Rather than attack the aforementioned problems directly, we exploit the fact that the parser already produces ASTs when it is used as a generator. Given that these ASTs are fully known (i.e., they are ground), they serve as suitable inputs for the evaluate procedure defined in Figure 6.4. With this in mind, evaluate is used to determine the expected evaluation result of an AST, though parseExpression (defined in Figure 6.3) is used to actually produce the ASTs.
6.2.2
Generating Invalid Inputs
The generation of invalid inputs poses a challenge. One possibility is to selectively negate premises to produce invalid inputs by construction, as was done for the generation of almost well-typed programs in Chapter 4. However, this approach was deemed to be overly complex given the task at hand. As such, we instead employed mutation-based fuzzing, as used in LangFuzz [13]. The basic idea with mutation-based fuzzing is to first
generate valid inputs (as with the technique shown in Section 6.2.1), and then selectively mutate them by introducing arbitrary edits. These edits can yield invalid inputs which are still intuitively close to being valid, as only the partcular edits are invalid. Details regarding exactly what these edits look like for this test suite follow.

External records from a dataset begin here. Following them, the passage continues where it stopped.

/-- **The presentation's image clause in `q`-form**: if `(T, −q_B|_T, T ↪ H²_B(X))` presents the transcendental
part for the Fujiki form `b = −q ∘ (φ × φ)` (`IsTranscendentalPartHK`), then `x ∈ T` iff `x ⊗ 1` is
`q`-orthogonal to every rational Hodge class. [cite: Floccari2024, §5.1] [cite: Huybrechts2016K3, Ch. 3 Lemma 3.1] -/
theorem mem_toSubmodule_iff_of_isTranscendentalPartHK (hX : IsSmoothProjective (2 * 2) X)
    {b : complexBetti X 2 →ₗ[ℂ] complexBetti X 2 →ₗ[ℂ] ℂ} (hbq : ∀ x y, b x y = -k3HilbertForm 2 (φ x) (φ y))
    {T : SubHodgeStructure (H²_B[hX])} {Pol : T.toHodgeStructure.Polarization}
    (hj : IsTranscendentalPartHK hX _ _ b T.toHodgeStructure Pol T.subtypeHom) (x : bettiCohomology X (2 * 1)) :
    x ∈ T.toSubmodule ↔
      ∀ h ∈ (H²_B[hX]).hodgeClasses 1, k3HilbertForm 2 (φ (ι[X] x)) (φ (ι[X] h)) = 0 := by
  have h := hj.2.1 x
  rw [SubHodgeStructure.subtypeHom_toLinearMap, Submodule.range_subtype] at h
  rw [h, bettiTwoHodgeStructureOfModel, cast_hodgeClasses]
  refine forall₂_congr fun k _ => ?_
  rw [hbq, neg_eq_zero]

/-- **`{y | y ⊥_q N¹(X)} = Θ(T_ℚ ⊗ ℂ)`**: a class `q`-orthogonal to the algebraic divisor classes is the
complexification of a vector of `ℂ ⊗ T` (`T = Hdg¹^{⊥ q_B}` for the rational Beauville–Bogomolov form `q_B`,
`(Hdg¹^⊥)_ℂ = (Hdg¹_ℂ)^⊥` by `baseChange_orthogonal_eq`, and `Θ(Hdg¹_ℂ) = N¹(X)`). [cite: Huybrechts2016K3, Ch. 3 Lemma 3.1] -/
theorem exists_baseChange_eq_of_bbfTransc (hX : IsSmoothProjective (2 * 2) X) (hM : MarkedK3Sq[X, φ, P, z])
    (T : SubHodgeStructure (H²_B[hX]))
    (hT : ∀ x : bettiCohomology X (2 * 1), x ∈ T.toSubmodule ↔
      ∀ h ∈ (H²_B[hX]).hodgeClasses 1, k3HilbertForm 2 (φ (ι[X] x)) (φ (ι[X] h)) = 0)
    {y : complexBetti X 2} (hy : ∀ e : complexBetti X 2, e ∈ algebraicClasses X 1 → k3HilbertForm 2 (φ y) (φ e) = 0) :
    ∃ x : ℂ ⊗[ℚ] T.toSubmodule, Θ[X] (T.toSubmodule.subtype.baseChange ℂ x) = y := by
  classical
  haveI : Module.Finite ℚ (bettiCohomology X (2 * 1)) := BettiUniverse.finite hX (2 * 1)
  obtain ⟨-, hint, -⟩ := id hM
  obtain ⟨qB, hsymm, hnd, hqB⟩ := exists_ratBBF hX hint
  -- `T = Hdg¹^{⊥ q_B}`
  have hTq : T.toSubmodule = qB.orthogonal ((H²_B[hX]).hodgeClasses 1) := by
    ext x
    rw [hT, LinearMap.BilinForm.mem_orthogonal_iff]
    refine forall₂_congr fun h _ => ?_
    change _ ↔ qB h x = 0
    rw [← Rat.cast_eq_zero (α := ℂ), hqB, k3HilbertForm_comm 2 (φ (ι[X] h))]
  obtain ⟨w, rfl⟩ := ofRatClassBaseChange_surjective hX (2 * 1) y
  have hw : w ∈ (qB.orthogonal ((H²_B[hX]).hodgeClasses 1)).baseChange ℂ := by
    rw [baseChange_orthogonal_eq _ hnd, LinearMap.BilinForm.mem_orthogonal_iff]
    intro v hv
    have hΘv : Θ[X] v ∈ algebraicClasses X 1 := by
      rw [← map_hodgeClassesHK_baseChange_eq hX]
      exact ⟨v, hv, rfl⟩
    change (qB.baseChange ℂ) v w = 0
    rw [ratBBF_baseChange hqB, k3HilbertForm_comm 2 _ (φ (Θ[X] w))]
    exact hy _ hΘv
  rw [← hTq] at hw
  obtain ⟨x, hx⟩ := hw
  exact ⟨x, congrArg (Θ[X]) hx⟩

For generating invalid inputs for the tokenizer, we insert characters which will never yield valid tokens into an otherwise tokenizable stream of characters. Specifically, we insert $, = (ensuring it does not follow either > or <), =>, and =<. The character $ was chosen arbitrarily as a representative of an unconditionally invalid character, and the rest of the characters were chosen as they intuitively seem more likely to trigger faults in a buggy tokenizer. For generating invalid inputs for the parser, we first produce a valid list of tokens which can be parsed to form a valid expression. We then insert an arbitrary valid token into the list, either an integer 0 or 2 (arbitrarily chosen), or any other one of a finite list of remaining valid tokens. Because this process may still yield a parsable list of tokens (as when negating a subexpression), we run the CLP-based parser on the newly generated input to ensure that it fails, thus ensuring the input is invalid. While these approaches to generating invalid inputs for the tokenizer and parser are simplistic, we have nonetheless found them to be effective at finding faults in student code.

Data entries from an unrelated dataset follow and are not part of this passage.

/-
Copyright: lit-balaban cell, Phase-2 proof seat p24 (gen 25).  Released under Apache 2.0 license as described in the
file LICENSE.
-/
import Literature.MathematicalPhysics.QuantumFieldTheory.Balaban1983to89.B4Thm110ZeroLattice

/-!
# `Balaban1983to89.B4Eq16ZeroLatticeBounded` — [Balaban1983RegularityDecay] (1.6) FOR `Ω = ηℤ^{d+1}`, `A = 0`, ON BOUNDED
# FIELDS: `G_k(0)` of [Balaban1983Higgs3] p. 433 is THE two-sided inverse of `D = −Δ^ξ + m² + a_kQ_k^*Q_k` on `ℓ^∞(ηℤ^{d+1})`
# — `D(G_k(0)f) = f` for bounded `f`, the transpose identity `φ = G_k(0)ᵀ(Dφ)` for bounded `φ`, Liouville-type uniqueness
# (`Dφ = 0`, `φ` bounded ⟹ `φ = 0`), every `m² ≥ 0`

statement-level skeleton of published theorems with citation tags; proofs where landed; nothing here is a claim about
the Yang–Mills mass gap

v1.1 (p24 gen 26, 2026-08-25): DOCSTRING-ONLY — (1.8) is now quoted with its Neumann superscript `N` and its «for e
sufficiently small and for a regular vector field A» proviso (referee ref-4 D-g103-1); no declaration, statement or proof changed.

CITATION HEADER.  T. Bałaban, *Regularity and decay of lattice Green's functions*, Commun. Math. Phys. **89** (1983)
571–597, doi:10.1007/bf01214744 [Balaban1983RegularityDecay] (cell paper B4; held text
`paper:balaban1983-cmp89-regularity-decay`, journal page = PDF page + 570): p. 572 [PDF 2] (1.6), p. 573 [PDF 3] (1.8) and
the Theorem with (1.10), p. 584 [PDF 14] (2.44); T. Bałaban, *(Higgs)₂,₃ quantum fields in a finite volume. III*, Commun.
Math. Phys. **88** (1983) 411–445 [Balaban1983Higgs3] (cell paper B3), p. 433 [PDF 23].  Unit `lit-balaban-p24` gen 25; HOME
`run/shared/lean/pub/lit-balaban/`; SKELETON rows **B4.Eq1.6** and **B4.Thm@573** (owner r01), **B3.Txt@433** (owner r15) —
cells only, proved-headed; the optional item suggested by r01 g50 (seat INBOX 15:43:27Z), closing p03's honest-scope caveat
«uniqueness among bounded solutions … NOT claimed» for the lattice propagator.  Builds on `B4Thm110ZeroLattice` only.

WHAT IS PRINTED.  [B4] p. 572: «G_k(Ω, A) = (−Δ^{η,N}_{A,Ω} + m² + aP_k(A))^{−1}, (1.6) where m² ≧ 0 and a is a positive
constant».  p. 573: «The operator defining the Green's function (1.6) has a strictly positive lower bound. … This bound
justifies the definition (1.6) and explains exponential decay properties.» and the Theorem: «|(G_k(Ω,A)f)(x)| ≦
c₀exp(−δ₀dist(x, supp f))‖f‖_∞ (1.10)».  [B3] p. 433: «we substitute G_k(□,0) = G_k(0) + δG_k(□,ηZ^d,0)» — the
infinite-lattice propagator `G_k(0)` (p03 gen 8's `B3GkZeroLattice.GkLat`, the limit of Neumann-cube propagators) applied
to the bounded ∕ finitely supported fields of the §2 expansions.

WHAT THIS MODULE PROVES (kernel-checked; theorems only; 0 `def`; 0 `sorry`; axioms standard), for every `k ≥ 1`, `a > 0`,
`m² ≥ 0` (`n = L^k`, running coefficient `a_k = B1.aSeq a L k`, `D = B4Green244.opD n a_k m²`, `G_k(0) = GkLat`, complex
fields):
* `opD_GkLat_apply_bounded` — for bounded `f`, `D(G_k(0)f) = f` on all of `ℤ^{d+1}`, `(G_k(0)f)(x) = Σ_zG_k(0)(x,z)f(z)`
  absolutely convergent (and `‖G_k(0)f‖_∞ ≤ c₀‖f‖_∞`, `B4Thm110ZeroLattice.GkLat_apply_le`): the finite stencil of `D`
  (`B4Green242Bridge.opK_dictionary`) commutes with the series, and `DG_k(0)(·,z) = δ_z` (`opD_GkLat_col`).
* `GkLat_transpose_opD_bounded` — for bounded `φ`: `φ(x) = Σ_zG_k(0)(z,x)(Dφ)(z)` (absolutely convergent): Fubini
  (`Summable.tsum_comm'`) on the double family `G_k(0)(z,x)D(z,w)φ(w)`, absolutely summable because the columns of `G_k(0)`
  are summable (`summable_GkLat_col`, i.e. Lemma 2.2 at `p = q = 1`) and the stencil is finite and bounded
  (`B4Reflection242.norm_opK_le`, `card_opSupp_le`), symmetric (`opK_comm`).
* `eq_zero_of_bounded_of_opD_eq_zero` (LIOUVILLE): bounded `φ` with `Dφ = 0` is `0`; `eq_GkLat_apply_of_bounded_solution`:
  every bounded solution of `Dφ = f` IS `G_k(0)f`; `bounded_solution_unique`; the summary `GkLat_inverse_linfty`
  (`G_k(0)` is the two-sided inverse of (1.6) on `ℓ^∞(ηℤ^{d+1})`, with the (1.10) operator bound).
* Non-vacuity at `d + 1 = 4`, `L = 2`, `m² = 0`.

DICTIONARY / HONEST SCOPE.  (i) `A = 0`, one component, `Ω = ηℤ^{d+1}` (no boundary), the lineage's units; `a_k > 0` is
what makes the massless case work (the block-averaging term; (1.8) p. 573 «for e sufficiently small and for a regular vector
field A  −Δ^{η,N}_{A,Ω} + aP_k(A) ≧ γ₀I» — both provisos vacuous at `A = 0`), but NO spectral bound is
used here — only the decay (1.10) of `G_k(0)` (row and column summability) and the Green identity.  (ii) "Bounded" is the
hypothesis `‖φ(z)‖ ≤ Φ` for all `z`; growth conditions weaker than boundedness (e.g. `e^{δ|z|/n}`, `δ < δ₀`) are NOT treated.
(iii) The existence half (`D(G_k(0)f) = f`, the bound `c₀‖f‖_∞`) is (1.6) + (1.10) read for `Ω = ηℤ^{d+1}`; the uniqueness
half (transpose identity, Liouville) is NOT a printed sentence — it is our remark making (1.6) an operator identity on bounded
fields, exactly as the `ℓ²` uniqueness of `B4Thm110ZeroLattice.eq_GkLat_col_of_opD_eq` ∕ `B4Ineq227LatticeL2` did for
square-summable fields (neither class contains the other on an infinite lattice; both identify the same kernel).  (iv) Value = the inverse
statement (1.6) for the free infinite-lattice propagator on the class of fields [B3] applies it to; cells only; NOT summit
progress.
-/

namespace Literature.MathematicalPhysics.QuantumFieldTheory.Balaban1983to89.B4Eq16ZeroLatticeBounded

open Finset Filter Topology Complex
open Literature.MathematicalPhysics.QuantumFieldTheory.Balaban1983to89.B4ContourShift (supNorm supNorm_nonneg)
open Literature.MathematicalPhysics.QuantumFieldTheory.Balaban1983to89.B4Reflection242 (opK opSupp opK_comm mem_opSupp_comm
  opK_eq_zero_of_not_mem norm_opK_le)
open Literature.MathematicalPhysics.QuantumFieldTheory.Balaban1983to89.B3GkZeroLattice (GkLat GkLat_comm)
open Literature.MathematicalPhysics.QuantumFieldTheory.Balaban1983to89.B4Green244 (opD)
open Literature.MathematicalPhysics.QuantumFieldTheory.Balaban1983to89.B4Green242Bridge (opK_dictionary)
open Literature.MathematicalPhysics.QuantumFieldTheory.Balaban1983to89.B4Thm110ZeroBox (one_lt_L_real)
open Literature.MathematicalPhysics.QuantumFieldTheory.Balaban1983to89.B4Thm110ZeroLattice

noncomputable section

variable {d : ℕ}

/-! ## §0 Kernel helpers -/

/-- kernel: `L^k ≥ 1`. [folklore] -/
private theorem one_le_n (ℓ k : ℕ) : 1 ≤ (ℓ + 1) ^ k := Nat.one_le_pow _ _ (by omega)

section Bounded

variable {ℓ k : ℕ} {a m2 : ℝ}

/-- kernel: the rows of `G_k(0)` against a bounded datum are absolutely summable, with `‖(G_k(0)f)(x)‖ ≤ c₀F_∞` for the
window constant `c₀` of `GkLat_weightedRow_le` (the `D = 0` instance of `B4Thm110ZeroLattice.GkLat_apply_le`).
[cite: Balaban1983RegularityDecay, Theorem (1.10) p.573; dictionary (Ω = ηℤ^{d+1}, A = 0)] -/
private theorem row_apply_bounded (hℓ : 1 ≤ ℓ) (hk : 1 ≤ k) (ha : 0 < a) (hm : 0 ≤ m2) :
    ∃ c₀ : ℝ, 0 < c₀ ∧ ∀ {f : (Fin (d + 1) → ℤ) → ℂ} {Fsup : ℝ}, (∀ z, ‖f z‖ ≤ Fsup) → ∀ x,
      (Summable fun z => ((GkLat ℓ k a m2 x z : ℝ) : ℂ) * f z) ∧
        ‖∑' z, ((GkLat ℓ k a m2 x z : ℝ) : ℂ) * f z‖ ≤ c₀ * Fsup := by
  obtain ⟨δ₀, c₀, hδ₀, hc₀, h⟩ := GkLat_weightedRow_le d ℓ hℓ a a m2 ha
  refine ⟨c₀, hc₀, fun hf x => ?_⟩
  have hb := GkLat_apply_le (D := 0) hδ₀.le (h k hk a m2 le_rfl le_rfl hm le_rfl x) hf
    (fun z _ => supNorm_nonneg (x - z))
  simpa only [mul_zero, zero_div, neg_zero, Real.exp_zero, mul_one] using hb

As for the evaluator, relatively few ASTs act as invalid inputs. By construction, the AST definition in both the Java and CLP reference solutions does not allow for the con- struction of ASTs with nonsensical structure. With this in mind, the only significant edge case which can be safely deemed “invalid” is that of cases which trigger division by zero, which is supposed to be specially handled by student solutions. We observed that a significant number of the generated valid parser outputs (ASTs produced as described in Section 6.2.1) would attempt to perform division by zero without any outside inter- vention. As such, we re-used these ASTs as inputs to the evaluator, along with a record of what the AST should evaluate to (be it a number or a trigger for division by zero).